What has been a mystery is the cause of the large scale acceleration of electrons that occurs in the Earth's magnetotail.
Now a team of researchers from the Massachusetts Institute of Technology (MIT) have published a paper explaining how the acceleration works. The research team, led by Jan Egedal, a professor of physics at MIT, used a powerful computer simulation to produce data to support Egedal's theory of the large scale acceleration.
The research explains how charged particles are being accelerated in Earth's magnetic tail, or magnetotail.

Artist's impression of the magnetosphere. Credit: NASA
The magnetotail is a region of the magnetosphere that has been stretched out into space by the solar wind. As it is stretched, the magnetic field stores energy (like a rubber band) and, when normal field lines reconnect, the energy is released – like snapping an elastic band.

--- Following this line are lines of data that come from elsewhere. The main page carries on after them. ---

import Summits.RiemannHypothesis.RiemannHypothesis.Theorems.HandoffLatticeUncertainty
import HarnessLib

/-!
# THEOREM U0, part 3/4 — measurability and integration lemmas for the witness

Handoff track (ROUTE 1′), prove-1 gen14, ATTEMPT-21; auxiliary to `HandoffLatticeUncertainty`:
measurability of the dilation sum (countably many pieces `⌊λ/u⌋ = N`) and of `F_η`; two `rpow`
identities; `∫_η^1 u^{-2} = η⁻¹ - 1`; integrability of bounded functions supported in an interval;
the monomial piece as an indicator and its integral `∫ m_{a,b} = (b^{1-ρ} - a^{1-ρ})/(1-ρ)`;
`|𝓕 F| ≤ ‖F‖₁`; and `‖F_η(x)‖² = x⁻¹` on `(η, 1/2)`. Nothing here bears on the truth of RH.
-/

set_option linter.dupNamespace false

noncomputable section

open Complex MeasureTheory Set Filter Finset
open scoped Real FourierTransform

namespace Summit.RiemannHypothesis.RiemannHypothesis.Theorems

namespace LatticeUncertainty


/-! ## Measurability -/

variable {ρ : ℂ}

/-- The dilation sum of a measurable function is measurable in `u` (countably many pieces
`⌊λ/u⌋ = N`). -/
theorem measurable_dilationSum {Φ : ℝ → ℂ} (hΦ : Measurable Φ) (lam : ℝ) :
    Measurable (dilationSum lam Φ) := by
  have h : Measurable (fun p : ℕ × ℝ ↦ ∑ n ∈ Finset.Icc 1 p.1, Φ (n * p.2)) := by
    apply measurable_from_prod_countable_right
    intro N
    change Measurable fun y : ℝ ↦ ∑ n ∈ Finset.Icc 1 N, Φ (n * y)
    refine Finset.measurable_sum _ fun n _ ↦ ?_
    exact hΦ.comp (measurable_const.mul measurable_id)
  exact h.comp ((Nat.measurable_floor.comp (measurable_const.div measurable_id)).prodMk
    measurable_id)

/-- The monomial piece is measurable. -/
theorem measurable_mono (ρ : ℂ) (a b : ℝ) : Measurable (mono ρ a b) := by
  unfold mono
  refine Measurable.ite ?_ ((Complex.measurable_ofReal).pow_const _) measurable_const
  exact measurableSet_Icc

/-- `G_η` is measurable. -/
theorem measurable_G (ρ : ℂ) (η : ℝ) : Measurable (G ρ η) :=
  (measurable_mono ρ η 1).sub ((measurable_mono ρ (1 / 2) 1).const_mul _)

/-- `F_η` is measurable. -/
theorem measurable_F (ρ : ℂ) (η : ℝ) : Measurable (F ρ η) :=
  (measurable_G ρ η).add ((measurable_G ρ η).comp measurable_neg)


/-! ## Elementary integrals and integrability -/

variable {ρ : ℂ}

/-- `((η/2)^{-1/2})² = 2/η` and `(η^{1/2})² = η`. -/
theorem rpow_aux {η : ℝ} (hη : 0 < η) :
    ((η / 2) ^ (-(1 / 2 : ℝ))) ^ 2 = 2 / η ∧ (η ^ (1 / 2 : ℝ)) ^ 2 = η := by
  constructor
  · rw [← Real.rpow_natCast, ← Real.rpow_mul (by positivity)]
    norm_num
    rw [Real.rpow_neg_one]; field_simp
  · rw [← Real.rpow_natCast, ← Real.rpow_mul hη.le]
    norm_num

/-- `∫_η^1 u^{-2} du = η⁻¹ - 1`. -/
theorem integral_zpow_neg_two {η : ℝ} (hη : 0 < η) (hη1 : η ≤ 1) :
    ∫ u in η..1, u ^ (-2 : ℤ) = η⁻¹ - 1 := by
  have h := integral_zpow (a := η) (b := 1) (n := -2)
    (Or.inr ⟨(by norm_num : (-2 : ℤ) ≠ -1), by
      rw [Set.uIcc_of_le hη1]; exact fun hx ↦ by linarith [hx.1]⟩)
  rw [h]; norm_num
  ring

/-- A bounded measurable function vanishing off `[a, b]` is integrable. -/
theorem integrable_of_bdd_of_support {E : Type*} [NormedAddCommGroup E] {f : ℝ → E}
    (hf : AEStronglyMeasurable f) {M : ℝ}
    (hM : ∀ x, ‖f x‖ ≤ M) {a b : ℝ} (hsupp : ∀ x, x ∉ Set.Icc a b → f x = 0) :
    Integrable f := by
  have h : IntegrableOn f (Set.Icc a b) :=
    Measure.integrableOn_of_bounded (by simp) hf (Eventually.of_forall fun x ↦ hM x)
  exact h.integrable_of_forall_notMem_eq_zero hsupp

/-- The monomial piece as an indicator. -/
theorem mono_eq_indicator (ρ : ℂ) (a b : ℝ) :
    mono ρ a b = (Set.Icc a b).indicator (fun x ↦ (x : ℂ) ^ (-ρ)) := by
  ext x
  simp only [mono, Set.indicator_apply, Set.mem_Icc]

/-- `∫ m_{a,b} = (b^{1-ρ} - a^{1-ρ})/(1-ρ)` for `0 < a ≤ b`, `Re ρ = 1/2`. -/
theorem integral_monoPiece (hre : ρ.re = 1 / 2) {a b : ℝ} (hab : a ≤ b) :
    ∫ x, mono ρ a b x = ((b : ℂ) ^ (1 - ρ) - (a : ℂ) ^ (1 - ρ)) / (1 - ρ) := by
  rw [mono_eq_indicator, integral_indicator measurableSet_Icc, integral_Icc_eq_integral_Ioc,
    ← intervalIntegral.integral_of_le hab, integral_cpow (Or.inl (by rw [neg_re, hre]; norm_num))]
  congr 1 <;> [congr 1 <;> congr 1 <;> ring; ring]

/-- `|𝓕 F(ξ)| ≤ ‖F‖₁`. [folklore] -/
theorem norm_fourier_le_integral_norm (Φ : ℝ → ℂ) (ξ : ℝ) : ‖𝓕 Φ ξ‖ ≤ ∫ x, ‖Φ x‖ := by
  rw [Real.fourier_eq]
  refine (norm_integral_le_integral_norm _).trans (le_of_eq ?_)
  congr 1 with x
  rw [Circle.norm_smul]

/-- On `(η, 1/2)` the witness is the bare monomial: `‖F_η(x)‖² = x⁻¹`. -/
theorem norm_sq_F_of_mem (hre : ρ.re = 1 / 2) {η : ℝ} (hη : 0 < η) {x : ℝ}
    (hx : x ∈ Set.Ioo η (1 / 2)) : ‖F ρ η x‖ ^ 2 = x⁻¹ := by
  have hx0 : 0 < x := hη.trans hx.1
  rw [F_of_pos hη hx0, G]
  have h1 : mono ρ η 1 x = (x : ℂ) ^ (-ρ) := if_pos ⟨hx.1.le, by linarith [hx.2]⟩
  have h2 : mono ρ (1 / 2) 1 x = 0 := mono_of_not_mem fun h ↦ by linarith [h.1, hx.2]
  rw [h1, h2, mul_zero, sub_zero, Complex.norm_cpow_eq_rpow_re_of_pos hx0, neg_re, hre,
    ← Real.rpow_natCast, ← Real.rpow_mul hx0.le]
  norm_num
  exact Real.rpow_neg_one x

end LatticeUncertainty

end Summit.RiemannHypothesis.RiemannHypothesis.Theorems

This colossal release of energy accelerates the charged particles back towards Earth at great speed, where they smash into gas molecules in the upper atmosphere – creating the aurora.
Over 11 days, the motions of 180 billion simulated particles were mapped out by the MIT team using a supercomputer called Kraken. The complex simulations were created using data from spacecraft like the European Space Agency’s Cluster probes.
This "slingshot" theory had been considered impossible by some physicists because the magnetotail was thought to be too small. Plasma - electrically charged gas - should be a good conductor and prevent an electric field from being sustained in the magnetic field lines. But, according to the new study, such a field is just what’s needed to accelerate the electrons. According to the new simulation, the volume of space where such fields can build up can, in fact, be at least 1,000 times larger than the theorists had thought possible — and thus large enough to explain the observed electrons.
Aside from causing the aurora, these super energetic particles can damage spacecraft and affect communications on Earth, so understanding how they become accelerated is very important.
"These hot electrons can destroy spacecraft,” Professor Egedal says, which is why both the military and NASA “would like to understand this better.”
The work was supported by grants from NASA and the National Science Foundation.